◆ **Work order**: Look through the records and copy each line with the string "hC₁nn" in it.

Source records
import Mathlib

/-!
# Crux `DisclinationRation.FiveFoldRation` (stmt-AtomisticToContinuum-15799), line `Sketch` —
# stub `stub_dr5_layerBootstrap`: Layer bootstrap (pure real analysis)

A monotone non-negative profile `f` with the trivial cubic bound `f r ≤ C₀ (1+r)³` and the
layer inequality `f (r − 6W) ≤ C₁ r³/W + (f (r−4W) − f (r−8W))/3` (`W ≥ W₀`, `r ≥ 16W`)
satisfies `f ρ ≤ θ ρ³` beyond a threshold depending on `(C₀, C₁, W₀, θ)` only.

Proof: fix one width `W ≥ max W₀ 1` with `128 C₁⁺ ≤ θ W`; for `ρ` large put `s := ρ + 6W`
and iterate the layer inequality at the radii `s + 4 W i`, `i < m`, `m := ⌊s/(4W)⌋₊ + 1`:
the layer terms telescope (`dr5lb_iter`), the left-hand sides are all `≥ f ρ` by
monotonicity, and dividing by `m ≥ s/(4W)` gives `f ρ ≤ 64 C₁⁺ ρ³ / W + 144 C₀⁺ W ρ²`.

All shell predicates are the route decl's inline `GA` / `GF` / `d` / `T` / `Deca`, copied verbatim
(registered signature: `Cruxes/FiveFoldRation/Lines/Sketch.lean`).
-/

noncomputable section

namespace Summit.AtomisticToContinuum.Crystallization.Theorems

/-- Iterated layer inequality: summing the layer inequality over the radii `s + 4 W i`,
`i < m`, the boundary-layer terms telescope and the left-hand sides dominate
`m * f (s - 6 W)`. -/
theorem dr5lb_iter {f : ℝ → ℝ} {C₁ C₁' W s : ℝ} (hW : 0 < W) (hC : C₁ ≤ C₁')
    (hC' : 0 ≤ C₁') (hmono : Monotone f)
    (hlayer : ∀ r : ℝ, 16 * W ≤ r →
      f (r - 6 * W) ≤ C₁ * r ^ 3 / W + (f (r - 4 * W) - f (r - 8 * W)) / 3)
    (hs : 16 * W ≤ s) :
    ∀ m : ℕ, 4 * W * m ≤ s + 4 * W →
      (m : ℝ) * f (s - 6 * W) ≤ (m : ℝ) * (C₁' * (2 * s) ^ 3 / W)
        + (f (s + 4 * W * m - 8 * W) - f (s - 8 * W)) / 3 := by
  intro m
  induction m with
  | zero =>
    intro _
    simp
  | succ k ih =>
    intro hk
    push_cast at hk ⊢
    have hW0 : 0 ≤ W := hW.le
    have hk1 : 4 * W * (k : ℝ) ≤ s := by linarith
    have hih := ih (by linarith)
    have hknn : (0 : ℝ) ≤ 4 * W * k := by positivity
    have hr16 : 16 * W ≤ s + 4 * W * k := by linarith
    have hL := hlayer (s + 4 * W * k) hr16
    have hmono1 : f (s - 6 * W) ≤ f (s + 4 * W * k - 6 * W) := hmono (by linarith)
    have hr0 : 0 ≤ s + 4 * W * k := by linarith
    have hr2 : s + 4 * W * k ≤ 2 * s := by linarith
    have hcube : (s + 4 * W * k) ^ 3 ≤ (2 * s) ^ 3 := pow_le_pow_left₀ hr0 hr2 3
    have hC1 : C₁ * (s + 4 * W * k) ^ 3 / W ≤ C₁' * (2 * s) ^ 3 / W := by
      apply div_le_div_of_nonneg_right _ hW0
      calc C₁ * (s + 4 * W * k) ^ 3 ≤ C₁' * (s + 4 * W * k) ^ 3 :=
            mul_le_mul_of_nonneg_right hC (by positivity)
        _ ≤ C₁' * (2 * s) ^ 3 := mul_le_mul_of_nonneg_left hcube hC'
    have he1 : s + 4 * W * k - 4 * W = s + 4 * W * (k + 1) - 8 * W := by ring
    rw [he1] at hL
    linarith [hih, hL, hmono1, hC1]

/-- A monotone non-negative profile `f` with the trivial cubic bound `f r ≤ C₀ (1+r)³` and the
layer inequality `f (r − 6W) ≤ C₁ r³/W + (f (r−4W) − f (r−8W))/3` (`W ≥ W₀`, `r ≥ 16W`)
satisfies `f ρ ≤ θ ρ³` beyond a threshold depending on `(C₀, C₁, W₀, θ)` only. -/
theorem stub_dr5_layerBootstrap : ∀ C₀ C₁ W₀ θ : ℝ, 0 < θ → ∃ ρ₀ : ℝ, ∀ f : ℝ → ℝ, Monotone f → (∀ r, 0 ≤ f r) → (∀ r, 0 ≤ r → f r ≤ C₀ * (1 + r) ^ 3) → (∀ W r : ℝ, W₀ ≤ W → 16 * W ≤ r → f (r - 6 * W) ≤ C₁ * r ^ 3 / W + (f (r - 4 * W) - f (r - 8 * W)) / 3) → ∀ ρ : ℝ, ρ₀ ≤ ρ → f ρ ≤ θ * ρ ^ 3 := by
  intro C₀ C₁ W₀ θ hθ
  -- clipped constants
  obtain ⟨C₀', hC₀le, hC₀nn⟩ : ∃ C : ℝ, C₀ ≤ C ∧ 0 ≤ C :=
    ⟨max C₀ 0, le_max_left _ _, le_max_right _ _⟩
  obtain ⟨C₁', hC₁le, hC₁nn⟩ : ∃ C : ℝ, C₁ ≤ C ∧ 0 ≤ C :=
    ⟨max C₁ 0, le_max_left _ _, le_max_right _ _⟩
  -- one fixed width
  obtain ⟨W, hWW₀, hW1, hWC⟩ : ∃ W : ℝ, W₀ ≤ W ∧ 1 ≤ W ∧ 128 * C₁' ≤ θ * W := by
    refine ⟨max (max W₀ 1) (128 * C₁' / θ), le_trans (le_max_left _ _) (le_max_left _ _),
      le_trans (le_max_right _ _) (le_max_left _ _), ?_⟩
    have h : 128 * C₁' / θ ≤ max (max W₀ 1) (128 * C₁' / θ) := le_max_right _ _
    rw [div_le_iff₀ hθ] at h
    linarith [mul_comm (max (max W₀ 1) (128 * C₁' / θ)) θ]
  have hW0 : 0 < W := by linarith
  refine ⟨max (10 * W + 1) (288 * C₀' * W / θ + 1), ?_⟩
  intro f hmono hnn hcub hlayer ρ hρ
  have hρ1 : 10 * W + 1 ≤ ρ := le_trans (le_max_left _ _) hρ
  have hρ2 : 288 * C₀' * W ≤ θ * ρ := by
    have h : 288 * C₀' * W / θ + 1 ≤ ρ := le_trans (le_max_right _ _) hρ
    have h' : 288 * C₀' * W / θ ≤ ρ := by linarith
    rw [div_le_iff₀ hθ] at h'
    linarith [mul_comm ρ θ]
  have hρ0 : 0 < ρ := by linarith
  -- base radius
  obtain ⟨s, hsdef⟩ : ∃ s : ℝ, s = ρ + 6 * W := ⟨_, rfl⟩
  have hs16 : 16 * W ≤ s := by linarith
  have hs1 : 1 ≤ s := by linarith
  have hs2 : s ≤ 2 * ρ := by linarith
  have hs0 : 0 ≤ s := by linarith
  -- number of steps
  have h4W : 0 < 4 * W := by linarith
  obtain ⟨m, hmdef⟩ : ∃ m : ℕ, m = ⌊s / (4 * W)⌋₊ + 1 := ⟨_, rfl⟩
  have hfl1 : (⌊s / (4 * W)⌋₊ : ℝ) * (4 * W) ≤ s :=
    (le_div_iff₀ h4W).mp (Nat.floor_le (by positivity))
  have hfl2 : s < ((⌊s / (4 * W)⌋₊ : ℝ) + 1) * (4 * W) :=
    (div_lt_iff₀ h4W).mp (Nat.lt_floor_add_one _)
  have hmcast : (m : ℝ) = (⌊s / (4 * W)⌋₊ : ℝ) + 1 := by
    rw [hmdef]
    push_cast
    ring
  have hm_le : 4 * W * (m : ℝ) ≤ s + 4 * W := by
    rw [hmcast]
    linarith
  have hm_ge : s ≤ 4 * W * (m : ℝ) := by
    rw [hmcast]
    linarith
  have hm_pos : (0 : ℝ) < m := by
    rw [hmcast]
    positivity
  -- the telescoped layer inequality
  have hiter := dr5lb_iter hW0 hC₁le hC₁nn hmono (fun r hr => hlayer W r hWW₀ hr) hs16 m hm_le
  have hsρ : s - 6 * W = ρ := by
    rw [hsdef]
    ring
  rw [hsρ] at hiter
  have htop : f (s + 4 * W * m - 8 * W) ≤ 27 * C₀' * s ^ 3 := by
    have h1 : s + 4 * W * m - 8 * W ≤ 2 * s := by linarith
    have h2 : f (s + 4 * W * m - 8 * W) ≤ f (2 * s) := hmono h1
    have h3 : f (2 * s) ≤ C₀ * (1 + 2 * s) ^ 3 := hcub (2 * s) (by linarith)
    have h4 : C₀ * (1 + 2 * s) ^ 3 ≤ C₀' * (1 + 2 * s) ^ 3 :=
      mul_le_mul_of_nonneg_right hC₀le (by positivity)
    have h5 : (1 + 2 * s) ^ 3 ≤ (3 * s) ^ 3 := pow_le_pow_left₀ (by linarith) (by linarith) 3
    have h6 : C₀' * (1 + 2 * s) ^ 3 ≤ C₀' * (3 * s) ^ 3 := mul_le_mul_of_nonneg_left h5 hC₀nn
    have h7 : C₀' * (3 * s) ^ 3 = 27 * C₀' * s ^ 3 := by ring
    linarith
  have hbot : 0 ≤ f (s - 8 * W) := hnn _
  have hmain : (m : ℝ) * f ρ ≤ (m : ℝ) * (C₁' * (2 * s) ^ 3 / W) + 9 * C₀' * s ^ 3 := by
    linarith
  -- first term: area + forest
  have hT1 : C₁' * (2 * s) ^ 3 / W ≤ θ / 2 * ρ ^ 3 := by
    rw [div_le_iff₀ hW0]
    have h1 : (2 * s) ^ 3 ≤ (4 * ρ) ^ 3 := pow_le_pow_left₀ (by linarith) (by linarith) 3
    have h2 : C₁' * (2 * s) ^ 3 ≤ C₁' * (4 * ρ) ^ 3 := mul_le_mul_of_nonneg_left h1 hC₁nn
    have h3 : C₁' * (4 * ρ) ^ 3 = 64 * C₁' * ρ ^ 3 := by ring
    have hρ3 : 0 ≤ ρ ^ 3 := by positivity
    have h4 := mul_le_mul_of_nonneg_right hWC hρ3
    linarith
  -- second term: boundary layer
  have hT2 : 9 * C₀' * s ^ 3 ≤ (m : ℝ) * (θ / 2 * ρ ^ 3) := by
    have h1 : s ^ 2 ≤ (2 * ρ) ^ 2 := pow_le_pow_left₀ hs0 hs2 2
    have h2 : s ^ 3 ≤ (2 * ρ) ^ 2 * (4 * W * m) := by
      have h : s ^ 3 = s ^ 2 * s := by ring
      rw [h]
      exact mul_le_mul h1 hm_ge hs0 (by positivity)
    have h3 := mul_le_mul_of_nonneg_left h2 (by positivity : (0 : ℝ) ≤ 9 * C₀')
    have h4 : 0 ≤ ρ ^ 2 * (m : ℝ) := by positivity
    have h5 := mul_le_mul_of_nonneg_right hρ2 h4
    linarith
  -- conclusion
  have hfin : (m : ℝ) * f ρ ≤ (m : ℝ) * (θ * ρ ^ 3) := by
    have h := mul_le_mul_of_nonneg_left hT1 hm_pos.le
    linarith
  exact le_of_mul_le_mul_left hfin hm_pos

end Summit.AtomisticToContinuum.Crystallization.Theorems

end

---

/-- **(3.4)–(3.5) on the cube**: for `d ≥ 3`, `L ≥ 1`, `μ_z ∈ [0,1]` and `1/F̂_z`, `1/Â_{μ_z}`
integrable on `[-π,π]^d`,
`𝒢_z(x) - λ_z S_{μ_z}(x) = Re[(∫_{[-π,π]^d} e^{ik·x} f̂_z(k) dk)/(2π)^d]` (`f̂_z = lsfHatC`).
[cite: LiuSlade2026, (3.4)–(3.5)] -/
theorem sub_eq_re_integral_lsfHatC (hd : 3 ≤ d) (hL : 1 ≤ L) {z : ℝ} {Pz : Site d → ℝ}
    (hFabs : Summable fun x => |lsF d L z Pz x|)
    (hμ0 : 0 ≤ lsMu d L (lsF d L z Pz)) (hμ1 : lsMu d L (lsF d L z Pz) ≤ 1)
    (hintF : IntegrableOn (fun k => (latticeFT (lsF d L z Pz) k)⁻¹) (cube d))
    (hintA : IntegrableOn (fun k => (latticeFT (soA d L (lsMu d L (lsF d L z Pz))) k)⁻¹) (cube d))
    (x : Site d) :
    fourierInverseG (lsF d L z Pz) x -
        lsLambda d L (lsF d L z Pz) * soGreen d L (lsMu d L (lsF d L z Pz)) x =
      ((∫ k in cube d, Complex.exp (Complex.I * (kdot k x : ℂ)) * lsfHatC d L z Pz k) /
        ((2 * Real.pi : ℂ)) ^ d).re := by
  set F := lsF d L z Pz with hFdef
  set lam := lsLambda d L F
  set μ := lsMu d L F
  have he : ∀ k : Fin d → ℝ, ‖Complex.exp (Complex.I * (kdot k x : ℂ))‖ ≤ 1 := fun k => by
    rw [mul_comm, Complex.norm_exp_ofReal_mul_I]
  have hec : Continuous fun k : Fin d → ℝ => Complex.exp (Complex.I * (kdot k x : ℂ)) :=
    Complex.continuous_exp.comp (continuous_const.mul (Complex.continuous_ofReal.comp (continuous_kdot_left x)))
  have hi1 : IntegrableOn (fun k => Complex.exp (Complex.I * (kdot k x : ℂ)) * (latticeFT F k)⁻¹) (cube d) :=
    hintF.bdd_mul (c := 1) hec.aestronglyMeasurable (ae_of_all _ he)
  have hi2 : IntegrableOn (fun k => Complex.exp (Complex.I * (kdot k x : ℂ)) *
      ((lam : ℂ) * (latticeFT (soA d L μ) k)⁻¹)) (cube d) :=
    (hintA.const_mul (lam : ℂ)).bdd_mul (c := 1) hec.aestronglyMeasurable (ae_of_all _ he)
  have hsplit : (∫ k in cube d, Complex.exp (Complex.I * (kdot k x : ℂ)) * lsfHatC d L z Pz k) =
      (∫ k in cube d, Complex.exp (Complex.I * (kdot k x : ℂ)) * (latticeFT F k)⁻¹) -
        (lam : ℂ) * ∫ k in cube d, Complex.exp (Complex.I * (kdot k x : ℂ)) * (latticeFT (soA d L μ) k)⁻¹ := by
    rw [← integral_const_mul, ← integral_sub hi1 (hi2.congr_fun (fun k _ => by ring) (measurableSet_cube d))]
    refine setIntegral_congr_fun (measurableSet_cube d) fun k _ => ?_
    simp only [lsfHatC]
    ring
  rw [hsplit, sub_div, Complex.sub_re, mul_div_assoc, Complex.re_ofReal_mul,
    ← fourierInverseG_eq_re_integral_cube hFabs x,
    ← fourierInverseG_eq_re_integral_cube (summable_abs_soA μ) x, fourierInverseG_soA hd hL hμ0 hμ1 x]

---

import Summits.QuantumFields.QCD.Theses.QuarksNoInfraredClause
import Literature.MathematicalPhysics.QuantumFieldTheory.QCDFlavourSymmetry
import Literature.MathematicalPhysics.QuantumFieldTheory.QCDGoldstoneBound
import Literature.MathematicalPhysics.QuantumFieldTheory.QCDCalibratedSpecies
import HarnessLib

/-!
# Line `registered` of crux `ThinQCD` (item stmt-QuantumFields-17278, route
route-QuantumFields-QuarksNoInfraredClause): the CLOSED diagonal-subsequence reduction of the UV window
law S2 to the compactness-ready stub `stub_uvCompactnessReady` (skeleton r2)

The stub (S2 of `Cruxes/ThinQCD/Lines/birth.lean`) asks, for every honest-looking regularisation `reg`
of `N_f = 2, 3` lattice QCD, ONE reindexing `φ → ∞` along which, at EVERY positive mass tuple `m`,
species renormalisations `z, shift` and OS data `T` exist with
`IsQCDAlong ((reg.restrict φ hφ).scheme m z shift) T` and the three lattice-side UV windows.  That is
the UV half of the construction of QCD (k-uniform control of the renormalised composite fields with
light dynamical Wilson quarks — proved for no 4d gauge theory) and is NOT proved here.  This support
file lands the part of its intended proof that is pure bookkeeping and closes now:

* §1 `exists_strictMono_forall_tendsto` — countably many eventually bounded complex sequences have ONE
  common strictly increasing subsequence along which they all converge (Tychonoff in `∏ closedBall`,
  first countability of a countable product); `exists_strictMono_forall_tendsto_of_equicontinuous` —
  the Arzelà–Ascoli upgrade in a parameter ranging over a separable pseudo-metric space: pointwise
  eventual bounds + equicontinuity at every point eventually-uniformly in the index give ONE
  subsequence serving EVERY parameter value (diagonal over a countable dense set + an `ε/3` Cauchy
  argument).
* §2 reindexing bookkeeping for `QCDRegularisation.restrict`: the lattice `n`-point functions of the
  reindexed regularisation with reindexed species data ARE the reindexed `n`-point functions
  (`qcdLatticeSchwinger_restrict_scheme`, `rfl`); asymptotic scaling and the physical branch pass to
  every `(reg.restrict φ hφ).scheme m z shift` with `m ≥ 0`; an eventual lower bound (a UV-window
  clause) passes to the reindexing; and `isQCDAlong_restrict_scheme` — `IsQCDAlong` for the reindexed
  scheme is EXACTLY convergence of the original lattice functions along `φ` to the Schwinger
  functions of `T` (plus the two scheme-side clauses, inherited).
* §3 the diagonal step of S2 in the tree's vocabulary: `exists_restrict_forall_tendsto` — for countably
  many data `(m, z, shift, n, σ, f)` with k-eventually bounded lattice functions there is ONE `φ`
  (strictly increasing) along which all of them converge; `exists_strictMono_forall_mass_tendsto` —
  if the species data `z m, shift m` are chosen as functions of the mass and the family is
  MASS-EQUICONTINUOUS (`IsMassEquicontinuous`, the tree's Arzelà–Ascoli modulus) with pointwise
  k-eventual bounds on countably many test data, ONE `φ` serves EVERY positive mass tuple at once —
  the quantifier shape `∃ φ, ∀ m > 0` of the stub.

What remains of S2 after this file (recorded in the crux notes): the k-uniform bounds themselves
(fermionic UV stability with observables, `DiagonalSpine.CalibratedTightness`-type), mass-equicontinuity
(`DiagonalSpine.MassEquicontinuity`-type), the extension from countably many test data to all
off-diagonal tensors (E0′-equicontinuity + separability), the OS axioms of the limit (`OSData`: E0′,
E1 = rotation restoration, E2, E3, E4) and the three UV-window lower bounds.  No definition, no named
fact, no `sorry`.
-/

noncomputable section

◆ **Answer space**:
  obtain ⟨C₁', hC₁le, hC₁nn⟩ : ∃ C : ℝ, C₁ ≤ C ∧ 0 ≤ C :=
  have hiter := dr5lb_iter hW0 hC₁le hC₁nn hmono (fun r hr => hlayer W r hWW₀ hr) hs16 m hm_le
    have h2 : C₁' * (2 * s) ^ 3 ≤ C₁' * (4 * ρ) ^ 3 := mul_le_mul_of_nonneg_left h1 hC₁nn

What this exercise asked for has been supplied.